El último “distanciamiento” es el distanciamiento de la madurez. Este está relacionado con todos los mencionados anteriormente. El enojo no resuelto paraliza nuestro nivel de madurez emocional casi donde estaba cuando ocurrió la ofensa. Supongamos que sus padres se divorciaron cuando usted tenía doce años. Usted quedó devastado, y el “contenedor del enojo” dentro de usted comenzó a llenarse. Con toda probabilidad, usted también se atascó cerca de ese nivel emocional. Quizá tenga un cuerpo de adulto, pero probablemente tenga el corazón de un niño herido de doce años de edad. Quizás usted no sea la persona enojada pero vive con una. En tal caso, usted pudiera hallarse preguntando de cuando en cuando: ¿Por qué dice esas cosas sin sentido que nos hieren? ¿Por qué es tan infantil?

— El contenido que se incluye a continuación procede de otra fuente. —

/-- `ι` is continuous for the printed topologies (pointwise convergence on `W_𝐀` on both groups, through
`Sp_𝐀(W) ≤ GL(W_𝐀)`): every coordinate `g ↦ (ι g) w` is the coordinate `g ↦ g w`.
[cite: GelbartRogawski1991, Prop. 3.1.1 p. 455 L1–2] -/
theorem continuous_adelicUnitaryToSp_apply (w : AdelicSpace F V) :
    @Continuous (adelicUnitary F E V Φ) (AdelicSpace F V) _ (adelicSpaceTopology F V)
      fun g => ((adelicUnitaryToSp F E V Φ g : adelicSp F E V Φ) :
        AdelicSpace F V ≃ₗ[AdeleRing (𝓞 F) F] AdelicSpace F V) w := by
  letI := adelicSpaceTopology F V
  exact continuous_iInf_dom (i := w) continuous_induced_dom

end Unitary

/-! ## §3. `G(F) ⊆ G(𝐀)`: the rational unitary group and print's "`g ∈ G(F)`" -/

section Rational

omit [NumberField F] [IsScalarTower F E V] in
/-- **`G(F) = U(V, Φ)(F)`**: the `E`-linear automorphisms `g₀` of `V` with `Φ(g₀ x, g₀ y) = Φ(x, y)` (the group whose
elements are the `g₀` of `IsRationalPoint`). [cite: GelbartRogawski1991, §3.1 p. 454 L37–38, Prop. 3.1.1 p. 455 L2] -/
def ratUnitary : Subgroup (V ≃ₗ[E] V) where
  carrier := {g₀ | ∀ x y : V, Φ (g₀ x) (g₀ y) = Φ x y}
  mul_mem' := by
    intro g g' hg hg' x y
    simp only [Set.mem_setOf_eq] at hg hg'
    rw [LinearEquiv.mul_apply, LinearEquiv.mul_apply, hg, hg']
  one_mem' := fun _ _ => rfl
  inv_mem' := by
    intro g hg x y
    simp only [Set.mem_setOf_eq] at hg
    have h := hg (g⁻¹ x) (g⁻¹ y)
    simp only [LinearEquiv.coe_inv, LinearEquiv.apply_symm_apply] at h
    simpa only [LinearEquiv.coe_inv] using h.symm

omit [NumberField F] [IsScalarTower F E V] in
/-- membership in `G(F)`. [cite: GelbartRogawski1991, §3.1 p. 454 L37–38] -/
@[simp] theorem mem_ratUnitary (g₀ : V ≃ₗ[E] V) :
    g₀ ∈ ratUnitary F E V Φ ↔ ∀ x y : V, Φ (g₀ x) (g₀ y) = Φ x y := Iff.rfl

omit [NumberField F] in
/-- `1 ⊗ g₀` commutes with the scalar action `1 ⊗ (e • ·)` of `E` on `A ⊗_F V` for `E`-linear `g₀`.
[cite: GelbartRogawski1991, §3.1 p. 454 L37–41] -/
theorem baseChange_restrictScalars_lsmul (A : Type*) [CommRing A] [Algebra F A] (g₀ : V ≃ₗ[E] V) (e : E)
    (x : A ⊗[F] V) :
    (g₀.restrictScalars F).baseChange F A V V (((LinearMap.lsmul E V e).restrictScalars F).baseChange A x) =
      ((LinearMap.lsmul E V e).restrictScalars F).baseChange A ((g₀.restrictScalars F).baseChange F A V V x) := by
  induction x using TensorProduct.induction_on with
  | zero => simp only [map_zero]
  | tmul a m =>
    simp only [LinearMap.baseChange_tmul, LinearEquiv.baseChange_tmul, LinearMap.restrictScalars_apply,
      LinearMap.lsmul_apply, LinearEquiv.restrictScalars_apply, map_smul]
  | add x₁ x₂ h₁ h₂ => simp only [map_add, h₁, h₂]

/-- `1 ⊗ g₀` preserves `Φ_𝐀 = Φ ⊗ 𝐀` for a `Φ`-isometry `g₀`. [cite: GelbartRogawski1991, §3.1 p. 454 L37–38] -/
theorem adelicHermForm_baseChange_restrictScalars {g₀ : V ≃ₗ[E] V} (hg₀ : g₀ ∈ ratUnitary F E V Φ)
    (x y : AdelicSpace F V) :
    adelicHermForm F E V Φ ((g₀.restrictScalars F).baseChange F (AdeleRing (𝓞 F) F) V V x)
        ((g₀.restrictScalars F).baseChange F (AdeleRing (𝓞 F) F) V V y) =
      adelicHermForm F E V Φ x y := by
  rw [mem_ratUnitary] at hg₀
  induction x using TensorProduct.induction_on with
  | zero => simp only [map_zero, LinearMap.zero_apply]
  | tmul a m =>
    induction y using TensorProduct.induction_on with
    | zero => simp only [map_zero]
    | tmul b n =>
      simp only [adelicHermForm, LinearEquiv.baseChange_tmul, LinearEquiv.restrictScalars_apply,
        LinearMap.BilinMap.baseChange_tmul, hg₀]
    | add y₁ y₂ h₁ h₂ => simp only [map_add, h₁, h₂]
  | add x₁ x₂ h₁ h₂ => simp only [map_add, LinearMap.add_apply, h₁, h₂]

El enojo tiene el poder de mantenernos desdichados. Jesús desea que usted y yo nos llenemos de gozo. ¿Está el enojo privándolo de su gozo? Juan 16:33 dice: “Estas cosas os he hablado para que en mí tengáis paz. En el mundo tendréis aflicción; pero confiad, yo he vencido al mundo”
El enojo no resuelto y la culpa pueden encarcelarnos, cegarnos y hacernos desdichados. Por el contrario, es cierta la frase que dice: “La libertad es un estado de la mente” Podemos librarnos del enojo no resuelto. Tal vez necesite entender más y recibir más ayuda para librarse, pero esa libertad está a su alcance. Y la clave es permanecer enamorado de la vida y para la vida.
Muy pronto estaré escribiendo sobre los siete pasos para librarse del enojo…

Oración: Señor, tú que das gozo a la vida y que más que dar el gozo tú eres el gozo de la vida, llena nuestras vidas de tu presencia, de tu gozo y de tu amor. Sana nuestras vidas del enojo causado por el temor, la frustración y la ofensa.

Experimentando a Dios en mi vida: Cuando yo pensaba que sabía manejar mi enojo, Dios me mostró a través de un estudio sencillo que estaba equivocado. Es necesario notar cómo actuamos y reaccionamos con otras personas y con nosotros mismos. Él quiere sanar nuestras vidas y limpiarnos de toda amargura… GRACIAS POR SER EL GOZO DE MI CORAZÓN… TE AMO CADA DÍA MÁS!!!